I’d say that coverage that explains the implications of policy choices is important, but that coverage of why it’s happening is almost always wrong, and nearly worthless even when it’s right. People in general prefer a dramatic, personal narrative that describes day to day events, but most of the time events are dictated by broad trends and path dependence. Those stories aren’t very interesting to write or read, so the market dictates that journalists make up a narrative to describe events instead.

Which analysis is worth paying for?

Last night offered a perfect illustration of one of the many reasons newspaper journalism is in trouble. In last night’s game between the Indianapolis Colts and New England Patriots, the Patriots, up 6 points, went for it on fourth and 2 with 2:08 left in the game. They failed to make the first down, and Peyton Manning took the Colts in for the score, winning the game 35-34.

Let’s look at the analysis offered by a major metropolitan daily, the Houston Chronicle.

Here’s their NFL reporter, John McClain:

I still can’t believe what I just witnessed. Belichick is getting ripped because of his clock management and his unbelievable decision to go for a first down when he should have punted. They didn’t make it, and they gave Peyton Manning the ball at their 29 trailing by six.

And here’s Jerome Solomon:

There won’t be a much more exciting finish than this year’s Colts-Patriots. Of course, there won’t be a much more idiotic call than Bill Belichick electing to go for a fourth-and-2 from his own 28-yard line despite his team holding a six-point lead. There is no legitimate excuse for such a move. It wasn’t gutsy, and even if it had worked, it just wasn’t smart. Is the pressure of not winning a Super Bowl in five years starting to wear on the Hooded One?

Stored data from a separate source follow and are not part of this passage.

import Summits.QuantumFields.YangMills.Theorems.BalabanUVNodesN27AtAdmReadingOfRecord13CoPH
import Summits.QuantumFields.YangMills.Theorems.BalabanUVNodesN18AtRateRecord13CoPHGenerated
import Summits.QuantumFields.YangMills.Theorems.BalabanUVNodesN16AtRRec13CoPHLeafSlotAT

/-!
# BalabanUVNodes ∕ N27 = binder B5 AT THE RECORD — N27 AT THE ADMISSIBLE `CoPH` READING ON node00-def-W1's GENERATED TOWERS `toClusterTower (G F θ k)`, N18 IN THE PER-GENERATOR (GEN) CURRENCY
# AT EVERY STEP (trigger (t2) of this seat; the last of dag-n18-d's five ₁₃-`CoPH` N18 currencies (15:48Z) to be composed — `…CoPHInduction` → `…Inductive` p554797, `…CoPHRunTowersGenBelow` →
# `…GenBelow` p555109, `…CoPHInduction` §2 → `…EpsSmallFieldsEnvelope…` p559890, `…CoPHTermDatum` → `…TermDatumTowers…` p564123 ∕ p564200, `…CoPHRunTowers` → `…RunTowers…` p564510):
# XLIᶜᵒᵖᴴ `…N27AtAdmReadingOfRecord13CoPH` (p545621) §1 ∕ §2 INSTANTIATED at the generated towers `S F θ k := toClusterTower (G F θ k)` (not the run towers — XLIIᶜᵒᵖᴴ ∕ GenBelow read
# `runTowers (k ↦ toClusterTower (G F θ k))`), their N18 slot REPLACED by dag-n18-d's rows `YMDAG.N18.W1Reading.s_N18_rRec₁₃CoPH(On)_readingAdm_toClusterTower_of_stepGen_pin`
# (`…N18AtRateRecord13CoPHGenerated`, ₁₃ twin of their module 15; θ-free `n18At_u3OfRecord₁₃_readingAdm_toClusterTower_of_stepGen` underneath), hypothesis VERBATIM: THE END's data over the
# carriers of the admissible level pairing and dag-n18-c's schema (GEN) — «older terms of steps `j ≤ m` analytic with sup letter `E` on the table ⟹ the generated term `(G F θ k m).H t old · Z`
# analytic on the table with envelope `A·e^{−R_d d_{m+1}(Z)}`» — at EVERY step `m` for both generators, couplings in `Dc F θ k ⊇ ]0, γ′]`, renewals `e·9·64·K₀²·A ≤ E`, letters dominating; N22
# ⟸ that N18 by dag-n22-e 8a″ at `S := fun F θ k ↦ toClusterTower (G F θ k)`; N16 AT-keyed (dag-n16-e 39ᴴ)
# (cell `pub-ymgap`, HUMAN RULING D-0062 Track A, R134 seat `pub-ymgap-dag-n27-c` (s2) gen 9; K3⁷ `SpineGivenEndpointR13SepCoPH` = stmt-QuantumFields-20544, `--kind proof --supports 20544 --as helper`;
# COUNT-NEUTRAL; `N`-generic, regime-generic, NO Theses import — the item-facing face is ONE application of leaf A §4 at `Rg := Node00.unityNondeg₁₃H 2`, `N = 2` at the call site)

WHAT IS KERNEL-CHECKED ([bookkeeping]; 0 `def`, 0 `sorry`; each theorem ONE application of XLᶜᵒᵖᴴ `spine_rec13CCoPH(On)_at_readingOfRecord₁₃CoPH` with dag-n18-d's (GEN) row in the N18 slot,
dag-n22-e 8a″ eliminating N22 given N18, dag-n16-e 39ᴴ in the N16 slot):
* §1 `spine_rec13CCoPH_at_generatedTowers₁₃CoPH_of_stepGen` — CANONICAL HOME: N22 ⟸ N18 (analytic currency), NE1′ ∕ NE2 at `h.params`, (D4), spine side ⇒ `Spine ₁₃CCoPH`.
* §2 `spine_rec13CCoPHOn_at_generatedTowers₁₃CoPH_of_stepGen` — REGIME HOME, any `Rg`: N22 ⟸ N18 (STRIP currency) ⇒ `Spine (IsRecordOfRecord₁₃CCoPHOn Rg)`; at `Rg := Node00.unityNondeg₁₃H N`
  RR-2's CN class.

HONEST FRAMING.  COMPOSITE-node bookkeeping BY NAME: the generator `G`, coupling domains `Dc`, tables, gauges, transports, letters are residual DATA (INHABITATION IS NOT CONTENT — a discharge
names Bałaban's (2.14)–(2.26) generator); (GEN), THE END's data, (J) ∕ (A) ∕ STRIP-(1.18), the numerals, NE1′, NE2, `InEndRegime ∧ LeafSlotAT`, (D4), NE7b, NE7c, the extraction clause and
NE7's core edge are DISPLAYED hypotheses with no producer at the ₁₃ reading today (0∕1); (GEN) is dag-n18-c's cell paraphrase, NOT Bałaban's sentence; nothing of Bałaban's asserted or
instantiated; no `Provisos₁₃CoPH` inhabitant claimed (K0⁷ open); N18 ∕ N22 ∕ N27 NOT discharged; K3⁷ NOT claimed; counts UNMOVED (typed 28∕28 · discharged 5∕27, A 5∕28); one finite
four-torus programme at fixed `ε` — NOT ℝ⁴, NOT infinite volume, NOT OS, NOT a mass gap, NOT Clay.  General-`N`.  No decl below carries a cite tag.
-/

noncomputable section

namespace Summit.QuantumFields.YangMills.Theorems.BalabanUVNodesN27SpineRecord

open Set Metric
open scoped Matrix.Norms.L2Operator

So, according to them, Belichick is “idiotic” and his decision was “unbelievable,” but neither of those adjectives are accompanied by any analysis whatsoever. On the other hand, here’s some quick postgame analysis from a couple of blogs. First, Smart Football, which analyzed the decision without crunching the numbers:

The goal is, obviously, to maximize your chance of winning. If you punt, your chances of winning are your odds of stopping a streaking Manning who has just torched your defense the whole fourth quarter. He will have to drive about 70 yards. Because of his excellence in clock management, the two-minute warning, and their timeout, time was not really a factor. (The analysis would be much different if there was only, say, a minute left.)

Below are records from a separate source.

import Summits.Ventures.PercRepro.Night4TrT6C6Q6M0Z
import Summits.Ventures.PercRepro.Night4TrT6C7Q6M0Z
import Summits.Ventures.PercRepro.Night4TrT6C8Q6M0Z
import Summits.Ventures.PercRepro.Night4LTrT6C9Q6M0Z
import Summits.Ventures.PercRepro.Night4LTrT6C10Q6M0Z
import Summits.Ventures.PercRepro.Night4LTrT6C11Q6M0Z
import Summits.Ventures.PercRepro.Night4LTrT6C12Q6M0Z
import Summits.Ventures.PercRepro.Night4LTrT6C13Q6M0Z
import Summits.Ventures.PercRepro.Night4LTrT6C14Q6M0Z
import Summits.Ventures.PercRepro.Night4LTrT6C15Q6M0Z
import Summits.Ventures.PercRepro.Night4LTrT6C16Q6M0Z
import Summits.Ventures.PercRepro.Night4LTrT6C17Q6M0Z
import Summits.Ventures.PercRepro.Night4LTrT6C18Q6M0Z
import Summits.Ventures.PercRepro.Night4TrT6C19Q6M0Z
import Summits.Ventures.PercRepro.Night4TrT6C20Q6M0Z
import Summits.Ventures.PercRepro.Night4TrT6C21Q6M0Z
import Summits.Ventures.PercRepro.Night4TrT6C22Q6M0Z
import Summits.Ventures.PercRepro.Night4TrT6C23Q6M0Z
import Summits.Ventures.PercRepro.Night4TrT6C24Q6M0Z
import Summits.Ventures.PercRepro.Night4TrT6C25Q6M0Z
import Summits.Ventures.PercRepro.Night4TrT6C26Q6M0Z
import Summits.Ventures.PercRepro.Night4TrT6C27Q6M0Z
import Summits.Ventures.PercRepro.Night4TrT6C28Q6M0Z
import Summits.Ventures.PercRepro.Night4TrT6C29Q6M0Z
import Summits.Ventures.PercRepro.Night4TrT6C30Q6M0Z
import Summits.Ventures.PercRepro.Night4TrT6C31Q6M0Z
import Summits.Ventures.PercRepro.Night4TrT6C32Q6M0Z
import Summits.Ventures.PercRepro.Night4TrT6C33Q6M0Z
import Summits.Ventures.PercRepro.Night4TrT6C34Q6M0Z
import Summits.Ventures.PercRepro.GenQTraceSevenAll
import Summits.Ventures.PercRepro.GenQTraceTopColoop
import Summits.Ventures.PercRepro.GenQEightSixTrace

/-!
# PercRepro — the `(9, 7)` row: the trace residue at `t = 6` (night-4, gen 18)
`traceSix_residue_of_hyps_t6`: the `t = 6` block of the trace residue `TraceSixResidue` — the case split over the coloop count `m` and the corank `d` of the rank-`6` subset, one trace certificate `traceSum_nonneg_t6_c{d}_q6_m{m}` (two-level / shifted / top-coloop where the table says so) per case; gen 17's one-module assembly split into six under the 400-line cap, statements unchanged.
-/
namespace PercRepro.Night4

open Finset ThmH SixFour GenQ PerFlat Star NightThree ThmN

variable {α : Type} [DecidableEq α] {M : Matroid α} [M.Finite]

/-- **The trace residue at `t = 6`** (the `t = 6` block of `traceSix_residue_of_hyps`, split out under the 400-line cap): the rank-`6` subset `H` has `≤ m + fCore(6 − m)` points by its coloop count `m` (`card_le_mTr_add_of_flats`), `m ≥ 5` forces a basis (`card_eq_of_mTr_ge`); every `m ≥ 1` instance is `traceSum_six_top_nonneg_of_mTr_ne_zero`; every other `(d, m)` a certificate. -/
theorem traceSix_residue_of_hyps_t6 (hs : Simple M) (hline : ∀ L ∈ flatsQ M 2, L.card ≤ 3) (hplane : ∀ P ∈ flatsQ M 3, P.card ≤ 6) (hsolid : ∀ F ∈ flatsQ M 4, F.card ≤ 10) (hflat5 : ∀ F ∈ flatsQ M 5, F.card ≤ 21) (hflat6 : ∀ F ∈ flatsQ M 6, F.card ≤ 43) {H : Finset α} (hH : H ⊆ gr M) (hrH : M.eRk (H : Set α) = ((6 : ℕ) : ℕ∞)) (hlo : 6 + 6 ≤ H.card) (hhi : H.card < 41) : 0 ≤ ∑ B ∈ Rq M H 6, ((((6 + 1 : ℕ) : ℚ) + 2 - ((6 : ℕ) : ℚ)) * (1 / (2 + (mTr M B : ℚ))) - ((((6 + 1 : ℕ) : ℚ) + 2) / (((6 + 1 : ℕ) : ℚ) + 1)) * GenQ.dem M H 6 B) := by
  have hm6 : mTr M H ≤ 6 := mTr_le_of_eRk_eq hH hrH
  obtain ⟨d, hd⟩ : ∃ d, H.card = 6 + d := ⟨H.card - 6, by omega⟩
  obtain ⟨m, hm⟩ : ∃ m, mTr M H = m := ⟨_, rfl⟩
  have hm6' : m ≤ 6 := hm ▸ hm6
  interval_cases m
  · -- m = 0
    have hsz : H.card ≤ 0 + 43 := card_le_mTr_add_of_flats (q := 6) (m := 0) hflat6 hH hrH hm
    have h1 : 6 ≤ d := by omega
    have h2 : d ≤ 34 := by omega
    interval_cases d
    · exact traceSum_nonneg_t6_c6_q6_m0 hs hline hplane hsolid hflat5 hflat6 hH hrH hd hm
    · exact traceSum_nonneg_t6_c7_q6_m0 hs hline hplane hsolid hflat5 hflat6 hH hrH hd hm
    · exact traceSum_nonneg_t6_c8_q6_m0 hs hline hplane hsolid hflat5 hflat6 hH hrH hd hm
    · exact traceSum_nonneg_t6_c9_q6_m0_two_level hs hline hplane hsolid hflat5 hflat6 hH hrH hd hm
    · exact traceSum_nonneg_t6_c10_q6_m0_two_level hs hline hplane hsolid hflat5 hflat6 hH hrH hd hm
    · exact traceSum_nonneg_t6_c11_q6_m0_two_level hs hline hplane hsolid hflat5 hflat6 hH hrH hd hm
    · exact traceSum_nonneg_t6_c12_q6_m0_two_level hs hline hplane hsolid hflat5 hflat6 hH hrH hd hm
    · exact traceSum_nonneg_t6_c13_q6_m0_two_level hs hline hplane hsolid hflat5 hflat6 hH hrH hd hm
    · exact traceSum_nonneg_t6_c14_q6_m0_two_level hs hline hplane hsolid hflat5 hflat6 hH hrH hd hm
    · exact traceSum_nonneg_t6_c15_q6_m0_two_level hs hline hplane hsolid hflat5 hflat6 hH hrH hd hm
    · exact traceSum_nonneg_t6_c16_q6_m0_two_level hs hline hplane hsolid hflat5 hflat6 hH hrH hd hm
    · exact traceSum_nonneg_t6_c17_q6_m0_two_level hs hline hplane hsolid hflat5 hflat6 hH hrH hd hm
    · exact traceSum_nonneg_t6_c18_q6_m0_two_level hs hline hplane hsolid hflat5 hflat6 hH hrH hd hm
    · exact traceSum_nonneg_t6_c19_q6_m0 hs hline hplane hsolid hflat5 hflat6 hH hrH hd hm
    · exact traceSum_nonneg_t6_c20_q6_m0 hs hline hplane hsolid hflat5 hflat6 hH hrH hd hm
    · exact traceSum_nonneg_t6_c21_q6_m0 hs hline hplane hsolid hflat5 hflat6 hH hrH hd hm
    · exact traceSum_nonneg_t6_c22_q6_m0 hs hline hplane hsolid hflat5 hflat6 hH hrH hd hm
    · exact traceSum_nonneg_t6_c23_q6_m0 hs hline hplane hsolid hflat5 hflat6 hH hrH hd hm
    · exact traceSum_nonneg_t6_c24_q6_m0 hs hline hplane hsolid hflat5 hflat6 hH hrH hd hm
    · exact traceSum_nonneg_t6_c25_q6_m0 hs hline hplane hsolid hflat5 hflat6 hH hrH hd hm
    · exact traceSum_nonneg_t6_c26_q6_m0 hs hline hplane hsolid hflat5 hflat6 hH hrH hd hm
    · exact traceSum_nonneg_t6_c27_q6_m0 hs hline hplane hsolid hflat5 hflat6 hH hrH hd hm
    · exact traceSum_nonneg_t6_c28_q6_m0 hs hline hplane hsolid hflat5 hflat6 hH hrH hd hm
    · exact traceSum_nonneg_t6_c29_q6_m0 hs hline hplane hsolid hflat5 hflat6 hH hrH hd hm
    · exact traceSum_nonneg_t6_c30_q6_m0 hs hline hplane hsolid hflat5 hflat6 hH hrH hd hm
    · exact traceSum_nonneg_t6_c31_q6_m0 hs hline hplane hsolid hflat5 hflat6 hH hrH hd hm
    · exact traceSum_nonneg_t6_c32_q6_m0 hs hline hplane hsolid hflat5 hflat6 hH hrH hd hm
    · exact traceSum_nonneg_t6_c33_q6_m0 hs hline hplane hsolid hflat5 hflat6 hH hrH hd hm
    · exact traceSum_nonneg_t6_c34_q6_m0 hs hline hplane hsolid hflat5 hflat6 hH hrH hd hm
  · -- m = 1
    have hsz : H.card ≤ 1 + 21 := card_le_mTr_add_of_flats (q := 6) (m := 1) hflat5 hH hrH hm
    have h1 : 6 ≤ d := by omega
    have h2 : d ≤ 16 := by omega
    interval_cases d
    · exact traceSum_six_top_nonneg_of_mTr_ne_zero hH hrH (by omega)
    · exact traceSum_six_top_nonneg_of_mTr_ne_zero hH hrH (by omega)
    · exact traceSum_six_top_nonneg_of_mTr_ne_zero hH hrH (by omega)
    · exact traceSum_six_top_nonneg_of_mTr_ne_zero hH hrH (by omega)
    · exact traceSum_six_top_nonneg_of_mTr_ne_zero hH hrH (by omega)
    · exact traceSum_six_top_nonneg_of_mTr_ne_zero hH hrH (by omega)
    · exact traceSum_six_top_nonneg_of_mTr_ne_zero hH hrH (by omega)
    · exact traceSum_six_top_nonneg_of_mTr_ne_zero hH hrH (by omega)
    · exact traceSum_six_top_nonneg_of_mTr_ne_zero hH hrH (by omega)
    · exact traceSum_six_top_nonneg_of_mTr_ne_zero hH hrH (by omega)
    · exact traceSum_six_top_nonneg_of_mTr_ne_zero hH hrH (by omega)
  · -- m = 2
    have hsz : H.card ≤ 2 + 10 := card_le_mTr_add_of_flats (q := 6) (m := 2) hsolid hH hrH hm
    have h1 : 6 ≤ d := by omega
    have h2 : d ≤ 6 := by omega
    interval_cases d
    · exact traceSum_six_top_nonneg_of_mTr_ne_zero hH hrH (by omega)
  · -- m = 3
    have hsz : H.card ≤ 3 + 6 := card_le_mTr_add_of_flats (q := 6) (m := 3) hplane hH hrH hm
    omega
  · -- m = 4
    have hsz : H.card ≤ 4 + 3 := card_le_mTr_add_of_flats (q := 6) (m := 4) hline hH hrH hm
    omega
  · -- m = 5
    have h0 := card_eq_of_mTr_ge (q := 6) (H := H) hs hH hrH (by norm_num) hd (by omega)
    omega
  · -- m = 6
    have h0 := card_eq_of_mTr_ge (q := 6) (H := H) hs hH hrH (by norm_num) hd (by omega)
    omega

end PercRepro.Night4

If you go for it, your chance of winning hinges on two outcomes: (a) if you get the first down, you win the game; and (b) if you don’t get it, you still have a chance to stop Manning. So your chance of winning if you go for it is the sum of (a) your chance of converting; and (b) your chance of stopping Manning from the 30 yard line.

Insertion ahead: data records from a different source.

import Summits.HubbardSuperconductivity.HubbardSuperconductivity.Theorems.AnisotropyChordTransferFibre3RowCBand
import Summits.HubbardSuperconductivity.HubbardSuperconductivity.Theorems.AnisotropyChordTransferFibre3RowCL2N00275

/-!
# Route `AnisotropyChord` / H0 rotor rung, LEVEL 2 row C (KT-2b), BANDED η-FACTORISED SHARP program: the cell `ν ∈ [275, 316]/10⁶`, `a ∈ [11/20, 3/5]`

One `(ν, a)`-cell of the `∀L ≥ 128` kernel certificate of the off-pole tail bound (KT-2b″) with the PartN41-E §1 window-shell
cancellation, the η²-factorised evaluation AND the manifold t-band in the `t·R̄` slots (`…RowCBand`: `rowCEFT`):
★ `cellT00275C05500W06000_rowC` : `RowC.rowCCellCheckFT colN00275 11/20 3/5 436/100 49/50 (50, 24) = true` (one kernel `decide`), composed with
`RowC.offPoleTail_of_rowCCheckFT`, the column's X-sum bracket `xsN00275` and p2's `colN00275_check`:
★★ `offPoleTailT_cellN00275C05500W06000`: for EVERY `L ≥ 128` and every ground two-magnon profile (`0 ≤ Δ < 1`) with `ν`, `a` in the cell,
`‖R′‖² − P − lowN ≤ (49/50)·η_eff·(2ε₁ − T⁺)·U`.  (Supersedes the crude/sharp constants of `…RowCL2N/L2S00275…` on this cell.)
Prover seat `hubbard-h0-rotor-p1` g28–g29 (route lead); helper for piece A = stmt-HubbardSuperconductivity-23918 of rung 19089
(`--supports`, helper class).  Nothing here proves superconductivity in the Hubbard model; one kernel-certified piece of ONE
conditional reduction (the GM₃ ∀L certificate, Level-2 row C = KT-2b); the rotor TARGET as originally worded stays FALSE (g15 verdict).
Mathlib + the tree only; no sorry.  Generated by p1 g28–g29 rowc/mkfiles.py (HOME/hubbard-h0-rotor-p1/rowc/).
-/

set_option linter.dupNamespace false
set_option autoImplicit false

open Literature.Analysis.ValidatedNumerics

namespace Summit.HubbardSuperconductivity.HubbardSuperconductivity.Theorems.AnisotropyChord.Transfer.Fibre3.L2.KT2b

open L2.N1

/-- ★ the banded η-factorised sharp row-C `RExpr` cell check passes with `b = 49/50` on `a ∈ [11/20, 3/5]` over the column `colN00275`. -/
theorem cellT00275C05500W06000_rowC :
    RowC.rowCCellCheckFT colN00275 ((11 : ℚ) / 20) ((3 : ℚ) / 5) ((436 : ℚ) / 100) ((49 : ℚ) / 50) (50, 24) = true := by
  decide +kernel

/-- ★★ on this cell, for EVERY `L ≥ 128` and every ground profile: `‖R′‖² − P − lowN ≤ (49/50)·η_eff·(2ε₁ − T⁺)·U`. -/
theorem offPoleTailT_cellN00275C05500W06000 (L : ℕ) [NeZero L] (hL : 128 ≤ L) {Δ lam2 : ℝ} {f : Tor L → ℝ} (hΔ0 : 0 ≤ Δ) (hΔ1 : Δ < 1)
    (hf : IsGroundTwoMagnon L Δ lam2 f)
    (hν1 : (275 : ℝ) / 1000000 ≤ lam2 / (2 * Real.pi / L) ^ 2) (hν2 : lam2 / (2 * Real.pi / L) ^ 2 ≤ (316 : ℝ) / 1000000)
    (ha1 : ((11 : ℝ) / 20) ≤ Δ * f (K1 L)) (ha2 : Δ * f (K1 L) ≤ ((3 : ℝ) / 5)) :
    (ip L (resid L Δ f) (resid L Δ f)).re - polePart L Δ f - lowNormPart L Δ f
      ≤ ((49 : ℝ) / 50) * etaEff L lam2 * (2 * eps1 L - Tplus L Δ f) * Uunit L Δ f := by
  have h := RowC.offPoleTail_of_rowCCheckFT L colN00275 ((11 : ℚ) / 20) ((3 : ℚ) / 5) ((436 : ℚ) / 100) ((49 : ℚ) / 50) (50, 24) 1000000
    cellT00275C05500W06000_rowC colN00275_check xsN00275 hL hΔ0 hΔ1 hf
    (by simpa [colN00275] using hν1) (by simpa [colN00275] using hν2) (by push_cast; simpa using ha1) (by push_cast; simpa using ha2)
  simpa using h

end Summit.HubbardSuperconductivity.HubbardSuperconductivity.Theorems.AnisotropyChord.Transfer.Fibre3.L2.KT2b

Here’s Advanced NFL Stats with the numbers:

Statistically, the better decision would be to go for it, and by a good amount. However, these numbers are baselines for the league as a whole. You’d have to expect the Colts had a better than a 30% chance of scoring from their 34, and an accordingly higher chance to score from the Pats’ 28. But any adjustment in their likelihood of scoring from either field position increases the advantage of going for it. You can play with the numbers any way you like, but it’s pretty hard to come up with a realistic combination of numbers that make punting the better option. At best, you could make it a wash.

Are we really going to miss those guys I quoted at the top?